=== Begin Enclosure ===
import Mathlib
import Literature.NumberTheory.Transcendental.LinEDS
import HarnessLib

/-!
# `KernelModuloPeriodConjecture`, line `Sketch`, E7: pivots ⇒ odd determinant ⇒ solvable over `ℚ`

Crux `FurushoPentagon.KernelModuloPeriodConjecture` (stmt-KontsevichZagierPeriods-15058), line
`Sketch`; soundness chain of the kernel-checkable `𝔽₂` rank engine `LinEDS` for the linearised
extended double shuffle system [IharaKanekoZagier2006, §2], link E7 (pure linear algebra,
`stub_oddDet_and_solve`):

* (a) given `n` rows (bitsets `row i : ℕ`), `n` strictly increasing column positions `col j`, and
  for every column an XOR-combination `p_j` of the rows (`LinEDS.XorGen`) that is a pivot at
  `col j` (`LinEDS.isPivotAt`: bit `col j` set, no lower bit), ANY integer matrix `A` whose
  parities are the row bits (`Odd (A i j) ↔ bit (col j) of row i`) has odd determinant. Proof over
  the field `ZMod 2`: the reduction `V` of `A` is the bit matrix; an XOR-combination is an
  `𝔽₂`-linear combination (`Nat.testBit_xor`), so the pivots give a matrix `E` with
  `E * V = T`, `T j j' = bit (col j') of p_j`, which is upper unitriangular (`col` strictly
  increasing), hence `det E * det V = det T = 1` (`Matrix.det_of_upperTriangular`,
  `Matrix.det_mul`) and `det V = 1`, i.e. `det A` is odd (`Int.cast_det`,
  `ZMod.intCast_eq_one_iff_odd`).
* (b) an integer matrix with odd (hence nonzero) determinant is invertible over `ℚ`
  (`Matrix.nonsing_inv_mul`), so every standard basis row vector is a rational combination of
  its rows.

Everything here is elementary linear algebra over `𝔽₂` and `ℚ`. [folklore]
-/

namespace Summit.KontsevichZagierPeriods.FurushoPentagon.KernelModuloPeriodConjecture

open Literature.NumberTheory.Transcendental

/-- The indicator of an exclusive or in `ZMod 2` is the sum of the indicators. [folklore] -/
theorem oddDetE7_ite_xor (x y : Bool) :
    (if (x ^^ y) then (1 : ZMod 2) else 0) =
      (if x then (1 : ZMod 2) else 0) + (if y then 1 else 0) := by
  cases x <;> cases y <;> decide

/-- In `ZMod 2`, a right factor of `1` is `1`. [folklore] -/
theorem oddDetE7_zmod_two_mul_eq_one : ∀ x y : ZMod 2, x * y = 1 → y = 1 := by
  decide

/-- `LinEDS.isPivotAt p c` unfolded on bits: bit `c` of `p` is set and no lower bit is.
[folklore] -/
theorem oddDetE7_isPivotAt {p c : ℕ} (h : LinEDS.isPivotAt p c = true) :
    p.testBit c = true ∧ ∀ m < c, p.testBit m = false := by
  have h' : p % 2 ^ (c + 1) = 2 ^ c := by simpa [LinEDS.isPivotAt] using h
  refine ⟨?_, fun m hm => ?_⟩
  · have := congrArg (·.testBit c) h'
    simpa [Nat.testBit_mod_two_pow, Nat.testBit_two_pow] using this
  · have hc := congrArg (·.testBit m) h'
    have hm' : m < c + 1 := Nat.lt_succ_of_lt hm
    simpa [Nat.testBit_mod_two_pow, Nat.testBit_two_pow, hm', hm.ne'] using hc

/-- An XOR-combination of the rows `row i` is an `𝔽₂`-linear combination bit by bit: there are
coefficients `e i ∈ ZMod 2` with `bit m of p = Σ_i e_i · (bit m of row i)` for every `m`.
[folklore] -/
theorem oddDetE7_xorGen_coeffs {n : ℕ} (row : Fin n → ℕ) {p : ℕ}
    (hp : LinEDS.XorGen (List.ofFn row) p) :
    ∃ e : Fin n → ZMod 2, ∀ m,
      (if p.testBit m then (1 : ZMod 2) else 0) =
        ∑ i, e i * (if (row i).testBit m then (1 : ZMod 2) else 0) := by
  induction hp with
  | zero => exact ⟨0, fun m => by simp⟩
  | @xor a r _ hr ih =>
    obtain ⟨e, he⟩ := ih
    obtain ⟨i₀, rfl⟩ := List.mem_ofFn.1 hr
    refine ⟨fun i => e i + if i = i₀ then 1 else 0, fun m => ?_⟩
    rw [Nat.testBit_xor, oddDetE7_ite_xor, he m]
    simp only [add_mul, Finset.sum_add_distrib, ite_mul, one_mul, zero_mul, Finset.sum_ite_eq',
      Finset.mem_univ, if_true]

/-- **(a) over `𝔽₂`.** With a pivoting XOR-combination of the rows at every one of `n` strictly
increasing columns, the `n × n` bit matrix `(bit (col j) of row i)` over `ZMod 2` has determinant
`1`: the coefficient matrix `E` of the pivots satisfies `E * V = T` with `T` upper unitriangular.
[folklore] -/
theorem oddDetE7_det_bits_eq_one {n : ℕ} {row col : Fin n → ℕ} (hcol : StrictMono col)
    (hpiv : ∀ j, ∃ p, LinEDS.XorGen (List.ofFn row) p ∧ LinEDS.isPivotAt p (col j) = true) :
    (Matrix.of fun i j => if (row i).testBit (col j) then (1 : ZMod 2) else 0).det = 1 := by
  choose p hp using hpiv
  choose e he using fun j => oddDetE7_xorGen_coeffs row (hp j).1
  have hEV : Matrix.of e *
      Matrix.of (fun i j => if (row i).testBit (col j) then (1 : ZMod 2) else 0) =
        Matrix.of fun j j' => if (p j).testBit (col j') then (1 : ZMod 2) else 0 := by
    ext j j'
    rw [Matrix.mul_apply, Matrix.of_apply, he j (col j')]
    simp only [Matrix.of_apply]
  have hT : (Matrix.of fun j j' => if (p j).testBit (col j') then (1 : ZMod 2) else 0).det = 1 := by
    rw [Matrix.det_of_upperTriangular, Finset.prod_eq_one]
    · intro j _
      rw [Matrix.of_apply, (oddDetE7_isPivotAt (hp j).2).1, if_pos rfl]
    · intro j j' hjj'
      rw [Matrix.of_apply, (oddDetE7_isPivotAt (hp j).2).2 (col j') (hcol hjj')]
      exact if_neg Bool.false_ne_true
  have hdet := congrArg Matrix.det hEV
  rw [Matrix.det_mul, hT] at hdet
  exact oddDetE7_zmod_two_mul_eq_one _ _ hdet

/-- **(b).** An integer square matrix with odd determinant is invertible over `ℚ`; row `j₀` of the
inverse expresses the `j₀`-th standard basis row vector as a rational combination of the rows.
[folklore] -/
theorem oddDetE7_solve {n : ℕ} (A : Matrix (Fin n) (Fin n) ℤ) (hA : Odd A.det) (j₀ : Fin n) :
    ∃ l : Fin n → ℚ, ∀ j, ∑ i, l i * (A i j : ℚ) = if j = j₀ then 1 else 0 := by
  have hdet : IsUnit (A.map fun x : ℤ => (x : ℚ)).det := by
    rw [isUnit_iff_ne_zero, ← Int.cast_det, Int.cast_ne_zero]
    intro h0
    rw [h0] at hA
    exact absurd (Int.odd_iff.1 hA) (by decide)
  refine ⟨(A.map fun x : ℤ => (x : ℚ))⁻¹ j₀, fun j => ?_⟩
  have h := congrFun (congrFun (Matrix.nonsing_inv_mul _ hdet) j₀) j
  rw [Matrix.mul_apply, Matrix.one_apply] at h
  simp only [Matrix.map_apply] at h
  rw [h]
  exact if_congr eq_comm rfl rfl

/-- **E7 — pivots in every column force an odd determinant, which solves every column over `ℚ`.**
(a) For `n` rows and `n` strictly increasing columns, XOR-combinations pivoting at every column make
the `𝔽₂`-matrix of bits unitriangular up to an invertible factor, so any integer matrix with these
parities has odd determinant; (b) an integer matrix with odd determinant is invertible over `ℚ`:
every standard basis row vector is a rational combination of its rows. [folklore] -/
theorem stub_oddDet_and_solve :
    (∀ (n : ℕ) (row col : Fin n → ℕ), StrictMono col →
      (∀ j, ∃ p, LinEDS.XorGen (List.ofFn row) p ∧ LinEDS.isPivotAt p (col j) = true) →
        ∀ A : Matrix (Fin n) (Fin n) ℤ, (∀ i j, Odd (A i j) ↔ (row i).testBit (col j) = true) →
          Odd A.det) ∧
    (∀ (n : ℕ) (A : Matrix (Fin n) (Fin n) ℤ), Odd A.det → ∀ j₀ : Fin n, ∃ l : Fin n → ℚ,
      ∀ j, ∑ i, l i * (A i j : ℚ) = if j = j₀ then 1 else 0) := by
  refine ⟨fun n row col hcol hpiv A hA => ?_, fun n A hA j₀ => oddDetE7_solve A hA j₀⟩
  have hmap : (A.map fun x : ℤ => (x : ZMod 2)) =
      Matrix.of fun i j => if (row i).testBit (col j) then (1 : ZMod 2) else 0 := by
    ext i j
    rw [Matrix.map_apply, Matrix.of_apply]
    by_cases h : (row i).testBit (col j) = true
    · rw [if_pos h]
      exact ZMod.intCast_eq_one_iff_odd.2 ((hA i j).2 h)
    · rw [if_neg h]
      exact ZMod.intCast_eq_zero_iff_even.2 (Int.not_odd_iff_even.1 fun ho => h ((hA i j).1 ho))
  rw [← ZMod.intCast_eq_one_iff_odd, Int.cast_det, hmap]
  exact oddDetE7_det_bits_eq_one hcol hpiv

end Summit.KontsevichZagierPeriods.FurushoPentagon.KernelModuloPeriodConjecture
/-- **COUPLING TWO-POINT FROM THE INSERTION BOUND, unbounded nonnegative action** — the statement of
`NE9BirthCouplingTwoPoint.couplingTwoPoint_of_insertion` with the binder `hS₀` DELETED (it already assumes `S ≥ 0`): if
`absAct(r) ≤ N` for `r ≥ (1−θ)t₀` then for all `t, t′ ≥ t₀`, `‖actR(t)‖ ≤ N` and
`‖actR(t) − actR(t′)‖ ≤ (K(θ,n)∕t₀)·N·|t − t′|`, `K = birthConst`.  Proof verbatim from route P3 (mean value theorem on the
convex ray `[t₀, ∞)` against `norm_mul_deriv_actR_le`), with the derivative supplied by `hasDerivAt_actR_of_nonneg`.
[folklore] -/
theorem couplingTwoPoint_of_insertion_of_nonneg (A : Matrix ι ι ℝ) (hA : A.PosDef) {μ : Measure X} {f : X → ℂ}
    (hf : Integrable f μ) {S : X → ℝ} (hSm : Measurable S) (hS : ∀ x, 0 ≤ S x)
    {θ : ℝ} (hθ : 0 < θ) (hθ1 : θ < 1) {t₀ : ℝ} (ht₀ : 0 < t₀) {N : ℝ}
    (habs : ∀ r, (1 - θ) * t₀ ≤ r → absAct A μ f S r ≤ N) {t t' : ℝ} (ht : t₀ ≤ t) (ht' : t₀ ≤ t') :
    ‖actR A μ f S t‖ ≤ N ∧
      ‖actR A μ f S t - actR A μ f S t'‖ ≤ birthConst θ (Fintype.card ι) / t₀ * N * |t - t'| := by
  set n := Fintype.card ι
  have hdil : ∀ {r}, t₀ ≤ r → (1 - θ) * t₀ ≤ r := fun {r} hr => by nlinarith
  have hN : 0 ≤ N := (absAct_nonneg A μ f S t).trans (habs t (hdil ht))
  refine ⟨(norm_actR_le A μ f S t).trans (habs t (hdil ht)), ?_⟩
  -- derivative bound on the ray (the ONLY change w.r.t. route P3: the derivative needs `r > 0`, not `|S| ≤ S₀`)
  have hderiv : ∀ r ∈ Ici t₀, HasDerivWithinAt (actR A μ f S)
      ((((n : ℝ) / (2 * r) * realNorm A r : ℝ) : ℂ) * blockInt μ f S (r : ℂ) +
        (realNorm A r : ℂ) * insertion μ f S r) (Ici t₀) r := fun r hr =>
    (hasDerivAt_actR_of_nonneg A hA hf hSm hS (ht₀.trans_le hr)).hasDerivWithinAt
  have hbound : ∀ r ∈ Ici t₀, ‖(((n : ℝ) / (2 * r) * realNorm A r : ℝ) : ℂ) * blockInt μ f S (r : ℂ) +
      (realNorm A r : ℂ) * insertion μ f S r‖ ≤ birthConst θ n / t₀ * N := by
    intro r hr
    have hr0 : 0 < r := ht₀.trans_le hr
    have h := norm_mul_deriv_actR_le A hA hf hSm hS hθ hθ1 hr0
    rw [norm_mul, Complex.norm_real, Real.norm_of_nonneg hr0.le] at h
    have h1 : absAct A μ f S r ≤ N := habs r (hdil hr)
    have h2 : absAct A μ f S ((1 - θ) * r) ≤ N :=
      habs _ (mul_le_mul_of_nonneg_left (mem_Ici.1 hr) (by linarith))
    have hK : (n : ℝ) / 2 * absAct A μ f S r +
        (Real.exp 1 * θ)⁻¹ * Real.sqrt (((1 - θ) ^ n)⁻¹) * absAct A μ f S ((1 - θ) * r) ≤ birthConst θ n * N := by
      have hC : 0 ≤ (Real.exp 1 * θ)⁻¹ * Real.sqrt (((1 - θ) ^ n)⁻¹) := by positivity
      have hn0 : (0 : ℝ) ≤ (n : ℝ) / 2 := by positivity
      calc (n : ℝ) / 2 * absAct A μ f S r +
            (Real.exp 1 * θ)⁻¹ * Real.sqrt (((1 - θ) ^ n)⁻¹) * absAct A μ f S ((1 - θ) * r)
          ≤ (n : ℝ) / 2 * N + (Real.exp 1 * θ)⁻¹ * Real.sqrt (((1 - θ) ^ n)⁻¹) * N :=
            add_le_add (mul_le_mul_of_nonneg_left h1 hn0) (mul_le_mul_of_nonneg_left h2 hC)
        _ = birthConst θ n * N := by unfold birthConst; ring
    have hD : ‖(((n : ℝ) / (2 * r) * realNorm A r : ℝ) : ℂ) * blockInt μ f S (r : ℂ) +
        (realNorm A r : ℂ) * insertion μ f S r‖ ≤ birthConst θ n * N / r := by
      rw [le_div_iff₀ hr0, mul_comm]
      exact h.trans hK
    refine hD.trans ?_
    rw [div_mul_eq_mul_div]
    exact div_le_div_of_nonneg_left (mul_nonneg (birthConst_nonneg hθ n) hN) ht₀ hr
  have key := (convex_Ici t₀).norm_image_sub_le_of_norm_hasDerivWithin_le hderiv hbound
    (mem_Ici.2 ht') (mem_Ici.2 ht)
  rwa [Real.norm_eq_abs] at key

end Birth

/-! ## §4 The junction in the owner's binder shape without the bounded-action binder -/

section Junction

variable {C : Carriers} (G : ClusterGeom C) {Bg : Type} {Pot : Type*} {X' : Type*} [MeasurableSpace X']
=== End Enclosure ===
Try it ▸
Among the lines above, find the one with "Fin n → ZMod" and the one with "choose p hp using hpiv". Quote both and everything between them, exactly.

Solution ▸
    ∃ e : Fin n → ZMod 2, ∀ m,
      (if p.testBit m then (1 : ZMod 2) else 0) =
        ∑ i, e i * (if (row i).testBit m then (1 : ZMod 2) else 0) := by
  induction hp with
  | zero => exact ⟨0, fun m => by simp⟩
  | @xor a r _ hr ih =>
    obtain ⟨e, he⟩ := ih
    obtain ⟨i₀, rfl⟩ := List.mem_ofFn.1 hr
    refine ⟨fun i => e i + if i = i₀ then 1 else 0, fun m => ?_⟩
    rw [Nat.testBit_xor, oddDetE7_ite_xor, he m]
    simp only [add_mul, Finset.sum_add_distrib, ite_mul, one_mul, zero_mul, Finset.sum_ite_eq',
      Finset.mem_univ, if_true]

/-- **(a) over `𝔽₂`.** With a pivoting XOR-combination of the rows at every one of `n` strictly
increasing columns, the `n × n` bit matrix `(bit (col j) of row i)` over `ZMod 2` has determinant
`1`: the coefficient matrix `E` of the pivots satisfies `E * V = T` with `T` upper unitriangular.
[folklore] -/
theorem oddDetE7_det_bits_eq_one {n : ℕ} {row col : Fin n → ℕ} (hcol : StrictMono col)
    (hpiv : ∀ j, ∃ p, LinEDS.XorGen (List.ofFn row) p ∧ LinEDS.isPivotAt p (col j) = true) :
    (Matrix.of fun i j => if (row i).testBit (col j) then (1 : ZMod 2) else 0).det = 1 := by
  choose p hp using hpiv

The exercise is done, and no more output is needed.